omit [Fintype ι] in
/-- **the inclusion matrix of the ball is nonsingular**: injective rows of size `≤ t` against columns covering all points of size `≤ t`. -/
theorem det_incl_ne_zero {m : ℕ} (N : Fin m → ι → ι → ℂ) (t : ℕ) {r : ℕ} (b colJ : Fin r → Finset ι)
    (hinj : Function.Injective b) (hb : ∀ i, (b i).card ≤ t) (hcol : ∀ J : Finset ι, J.card ≤ t → ∃ kk, colJ kk = J) :
    (mat (tabM N 0) b colJ).det ≠ 0 := by
  classical
  set M := mat (tabM N 0) b colJ with hM
  suffices h : Function.Injective M.vecMul by
    have hu : IsUnit M := Matrix.vecMul_injective_iff_isUnit.1 h
    rw [Matrix.isUnit_iff_isUnit_det, isUnit_iff_ne_zero] at hu
    exact hu
  refine (injective_iff_map_eq_zero (Matrix.vecMulLinear M)).2 fun c hc => ?_
  change Matrix.vecMul c M = 0 at hc
  let g : Finset ι → ℂ := fun R => ∑ i ∈ Finset.univ.filter (fun i => b i = R), c i
  have hg : ∀ R : Finset ι, R.card ≤ t → g R = 0 := by
    apply moebius_zero
    intro J hJ
    obtain ⟨kk, hkk⟩ := hcol J hJ
    have hck : (Matrix.vecMul c M) kk = 0 := by rw [hc]; rfl
    rw [Matrix.vecMul, dotProduct] at hck
    rw [← hck]
    symm
    calc ∑ i, c i * M i kk = ∑ i, c i * (if b i ⊆ J then 1 else 0) :=
          Finset.sum_congr rfl fun i _ => by rw [hM, mat_tabM_zero, hkk]
      _ = ∑ i ∈ Finset.univ.filter (fun i => b i ⊆ J), c i := by
          rw [Finset.sum_filter]; exact Finset.sum_congr rfl fun i _ => by split_ifs <;> simp
      _ = ∑ R ∈ J.powerset, g R := by
          rw [← Finset.sum_fiberwise_of_maps_to (s := Finset.univ.filter (fun i => b i ⊆ J)) (t := J.powerset) (g := b)
            (fun i hi => Finset.mem_powerset.2 (Finset.mem_filter.1 hi).2)]
          refine Finset.sum_congr rfl fun R hR => ?_
          simp only [g]
          refine Finset.sum_congr ?_ fun _ _ => rfl
          ext i
          simp only [Finset.mem_filter, Finset.mem_univ, true_and]
          constructor
          · rintro ⟨-, h⟩; exact h
          · intro h; exact ⟨h ▸ Finset.mem_powerset.1 hR, h⟩
  funext i
  have hgi : g (b i) = c i := by
    have : Finset.univ.filter (fun i' => b i' = b i) = {i} := by
      ext i'
      simp only [Finset.mem_filter, Finset.mem_univ, true_and, Finset.mem_singleton]
      exact ⟨fun h => hinj h, fun h => by rw [h]⟩
    simp only [g, this, Finset.sum_singleton]
  rw [← hgi, hg (b i) (hb i)]
  rfl

/-! ## The replaced row family and the polynomial identity -/

/-- the row family `b` with the slots `idx l` replaced by `C l`. -/
def replaced {r m : ℕ} (b : Fin r → Finset ι) (idx : Fin m → Fin r) (C : Fin m → Finset ι) : Fin r → Finset ι :=
  fun i => if h : ∃ l, idx l = i then C (Classical.choose h) else b i

omit [Fintype ι] [DecidableEq ι] in
/-- the replaced family at a slot. -/
theorem replaced_idx {r m : ℕ} (b : Fin r → Finset ι) {idx : Fin m → Fin r} (hidx : Function.Injective idx)
    (C : Fin m → Finset ι) (l : Fin m) : replaced b idx C (idx l) = C l := by
  have h : ∃ l', idx l' = idx l := ⟨l, rfl⟩
  simp only [replaced, dif_pos h]
  rw [hidx (Classical.choose_spec h)]

omit [Fintype ι] [DecidableEq ι] in
/-- the replaced family off the slots. -/
theorem replaced_other {r m : ℕ} (b : Fin r → Finset ι) (idx : Fin m → Fin r) (C : Fin m → Finset ι) {i : Fin r}
    (hi : ∀ l, idx l ≠ i) : replaced b idx C i = b i := by
  have hne : ¬ ∃ l, idx l = i := fun ⟨l, h⟩ => hi l h
  simp only [replaced, dif_neg hne]

omit [Fintype ι] in
/-- the m-row exchange identity, pointwise over `ℂ` (trivially true where `D_B = 0` since `m ≥ 1`). -/
theorem det_mul_det_oneRow_eq_tabM {m : ℕ} (hm : 0 < m) (N : Fin m → ι → ι → ℂ) {r : ℕ} (b colJ : Fin r → Finset ι)
    {idx : Fin m → Fin r} (hidx : Function.Injective idx) (C : Fin m → Finset ι) (ε : Fin m → ℂ) :
    (mat (tabM N ε) b colJ).det *
        (Matrix.of fun l l' : Fin m => (mat (tabM N ε) (Function.update b (idx l) (C l')) colJ).det).det =
      (mat (tabM N ε) b colJ).det ^ m * (mat (tabM N ε) (replaced b idx C) colJ).det := by
  classical
  by_cases hB : (mat (tabM N ε) b colJ).det = 0
  · rw [hB, zero_mul, zero_pow (Nat.pos_iff_ne_zero.1 hm), zero_mul]
  have h1 : (Matrix.of fun l l' : Fin m => (mat (tabM N ε) (Function.update b (idx l) (C l')) colJ).det) =
      Matrix.of fun l l' : Fin m => ((mat (tabM N ε) b colJ).updateRow (idx l)
        (fun kk => ∏ a ∈ C l', ∑ q ∈ colJ kk, tabM N ε a q)).det := by
    ext l l'; rw [Matrix.of_apply, Matrix.of_apply, mat_update]
  rw [h1]
  refine det_mul_det_oneRow_eq _ hB idx hidx _ _ (fun i hi => ?_) (fun l => ?_)
  · funext kk; simp only [mat, Matrix.of_apply, replaced_other b idx C hi]
  · funext kk; simp only [mat, Matrix.of_apply, replaced_idx b hidx C l]

omit [Fintype ι] in
/-- the m-row exchange identity in `ℂ[ε]`. -/
theorem detRM_identity {m : ℕ} (hm : 0 < m) (N : Fin m → ι → ι → ℂ) {r : ℕ} (b colJ : Fin r → Finset ι)
    {idx : Fin m → Fin r} (hidx : Function.Injective idx) (C : Fin m → Finset ι) :
    (mat (tabRM N) b colJ).det *
        (Matrix.of fun l l' : Fin m => (mat (tabRM N) (Function.update b (idx l) (C l')) colJ).det).det =
      (mat (tabRM N) b colJ).det ^ m * (mat (tabRM N) (replaced b idx C) colJ).det := by
  classical
  apply MvPolynomial.funext
  intro ε
  have hD : MvPolynomial.eval ε (Matrix.of fun l l' : Fin m => (mat (tabRM N) (Function.update b (idx l) (C l')) colJ).det).det =
      (Matrix.of fun l l' : Fin m => (mat (tabM N ε) (Function.update b (idx l) (C l')) colJ).det).det := by
    rw [RingHom.map_det, RingHom.mapMatrix_apply]
    congr 1; ext l l'; simp only [Matrix.map_apply, Matrix.of_apply, eval_det_mat_tabRM]
  rw [map_mul, map_mul, map_pow, eval_det_mat_tabRM, eval_det_mat_tabRM, hD]
  exact det_mul_det_oneRow_eq_tabM hm N b colJ hidx C ε

/-! ## ★ The m-swap composition theorem -/

omit [Fintype ι] in
/-- ★ **m-SWAP EXCHANGE COMPOSITION.**  Base enumeration `b` (injective, sizes `≤ t`), columns covering the points of size `≤ t`, distinct
slots `idx`, new rows `C`, m-parameter table `I + Σ ε_l N_l`.  If each diagonal one-row minor is nonzero at `ε = e_l` and every
non-identity permutation of the slots meets an identically vanishing one-row minor, then the fully replaced family is served for some `ε`. -/
theorem exists_params_of_unique_matching {m : ℕ} (hm : 0 < m) (N : Fin m → ι → ι → ℂ) (t : ℕ) {r : ℕ}
    (b colJ : Fin r → Finset ι) (hinj : Function.Injective b) (hb : ∀ i, (b i).card ≤ t)
    (hcol : ∀ J : Finset ι, J.card ≤ t → ∃ kk, colJ kk = J)
    {idx : Fin m → Fin r} (hidx : Function.Injective idx) (C : Fin m → Finset ι)
    (hdiag : ∀ l, (mat (tabM N (Pi.single l 1)) (Function.update b (idx l) (C l)) colJ).det ≠ 0)
    (hzero : ∀ σ : Equiv.Perm (Fin m), σ ≠ 1 →
      ∃ l, ∀ ε, (mat (tabM N ε) (Function.update b (idx l) (C (σ l))) colJ).det = 0) :
    ∃ ε : Fin m → ℂ, (mat (tabM N ε) (replaced b idx C) colJ).det ≠ 0 := by
  classical
  set PD : Matrix (Fin m) (Fin m) (MvPolynomial (Fin m) ℂ) :=
    Matrix.of fun l l' : Fin m => (mat (tabRM N) (Function.update b (idx l) (C l')) colJ).det with hPD
  have hid := detRM_identity hm N b colJ hidx C
  -- the determinant of the one-row minors is the product of the diagonal
  have hdet : PD.det = ∏ l, PD l l := by
    rw [Matrix.det_apply, Finset.sum_eq_single (1 : Equiv.Perm (Fin m))]
    · simp
    · intro σ _ hσ
      obtain ⟨l, hl⟩ := hzero σ⁻¹ (by simpa using hσ)
      set j := σ⁻¹ l with hj
      have hσj : σ j = l := by simp [hj]
      have h0 : PD (σ j) j = 0 := by
        have h1 : PD (σ j) j = (mat (tabRM N) (Function.update b (idx (σ j)) (C j)) colJ).det := by
          simp only [hPD, Matrix.of_apply]
        rw [h1, hσj]
        apply MvPolynomial.funext; intro ε
        rw [map_zero, eval_det_mat_tabRM]; exact hl ε
      have hprod : ∏ i, PD (σ i) i = 0 := Finset.prod_eq_zero (Finset.mem_univ j) h0
      rw [hprod, smul_zero]
    · intro h; exact (h (Finset.mem_univ _)).elim
  have hdiag' : ∀ l, PD l l ≠ 0 := by
    intro l h0
    apply hdiag l
    rw [← eval_det_mat_tabRM, ← Matrix.of_apply (f := fun l l' : Fin m =>
      (mat (tabRM N) (Function.update b (idx l) (C l')) colJ).det) (i := l) (j := l), ← hPD, h0, map_zero]
  have hPDne : PD.det ≠ 0 := by rw [hdet]; exact Finset.prod_ne_zero_iff.2 fun l _ => hdiag' l
  have hPB : (mat (tabRM N) b colJ).det ≠ 0 := by
    intro h0
    apply det_incl_ne_zero N t b colJ hinj hb hcol
    rw [← eval_det_mat_tabRM, h0, map_zero]
  have hPU : (mat (tabRM N) (replaced b idx C) colJ).det ≠ 0 := by
    intro h0
    rw [← hPD, h0, mul_zero] at hid
    exact mul_ne_zero hPB hPDne hid
  by_contra hall
  push Not at hall
  apply hPU
  apply MvPolynomial.funext
  intro ε
  rw [map_zero, eval_det_mat_tabRM]
  exact hall ε

omit [Fintype ι] in
/-- ★ **Item-currency form.** -/
theorem exists_table_of_unique_matching {m : ℕ} (hm : 0 < m) (N : Fin m → ι → ι → ℂ) (t : ℕ) {r : ℕ}
    (b colJ : Fin r → Finset ι) (hinj : Function.Injective b) (hb : ∀ i, (b i).card ≤ t)
    (hcol : ∀ J : Finset ι, J.card ≤ t → ∃ kk, colJ kk = J)
    {idx : Fin m → Fin r} (hidx : Function.Injective idx) (C : Fin m → Finset ι)
    (hdiag : ∀ l, (mat (tabM N (Pi.single l 1)) (Function.update b (idx l) (C l)) colJ).det ≠ 0)
    (hzero : ∀ σ : Equiv.Perm (Fin m), σ ≠ 1 →
      ∃ l, ∀ ε, (mat (tabM N ε) (Function.update b (idx l) (C (σ l))) colJ).det = 0) :
    ∃ tx : Option ι → ι → ℂ,
      (Matrix.of fun i kk : Fin r => ∏ a ∈ replaced b idx C i, (tx none a + ∑ q ∈ colJ kk, tx (some q) a)).det ≠ 0 := by
  obtain ⟨ε, hε⟩ := exists_params_of_unique_matching hm N t b colJ hinj hb hcol hidx C hdiag hzero
  refine ⟨fun o a => match o with | none => 0 | some q => tabM N ε a q, ?_⟩
  simpa [mat, zero_add] using hε

end SecondShell

end

end Summit.ValiantsHypothesis.ValiantsHypothesis.Theorems.BarrierLever.HiddenStates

+ + + + +

• [REQUIRED WORK] For this exercise, find all lines in the records containing the word "with" and copy them.

• [REPLY]
  set M := mat (tabM N 0) b colJ with hM
/-- the row family `b` with the slots `idx l` replaced by `C l`. -/
    Matrix.of fun l l' : Fin m => (mat (tabRM N) (Function.update b (idx l) (C l')) colJ).det with hPD
      set j := σ⁻¹ l with hj
  refine ⟨fun o a => match o with | none => 0 | some q => tabM N ε a q, ?_⟩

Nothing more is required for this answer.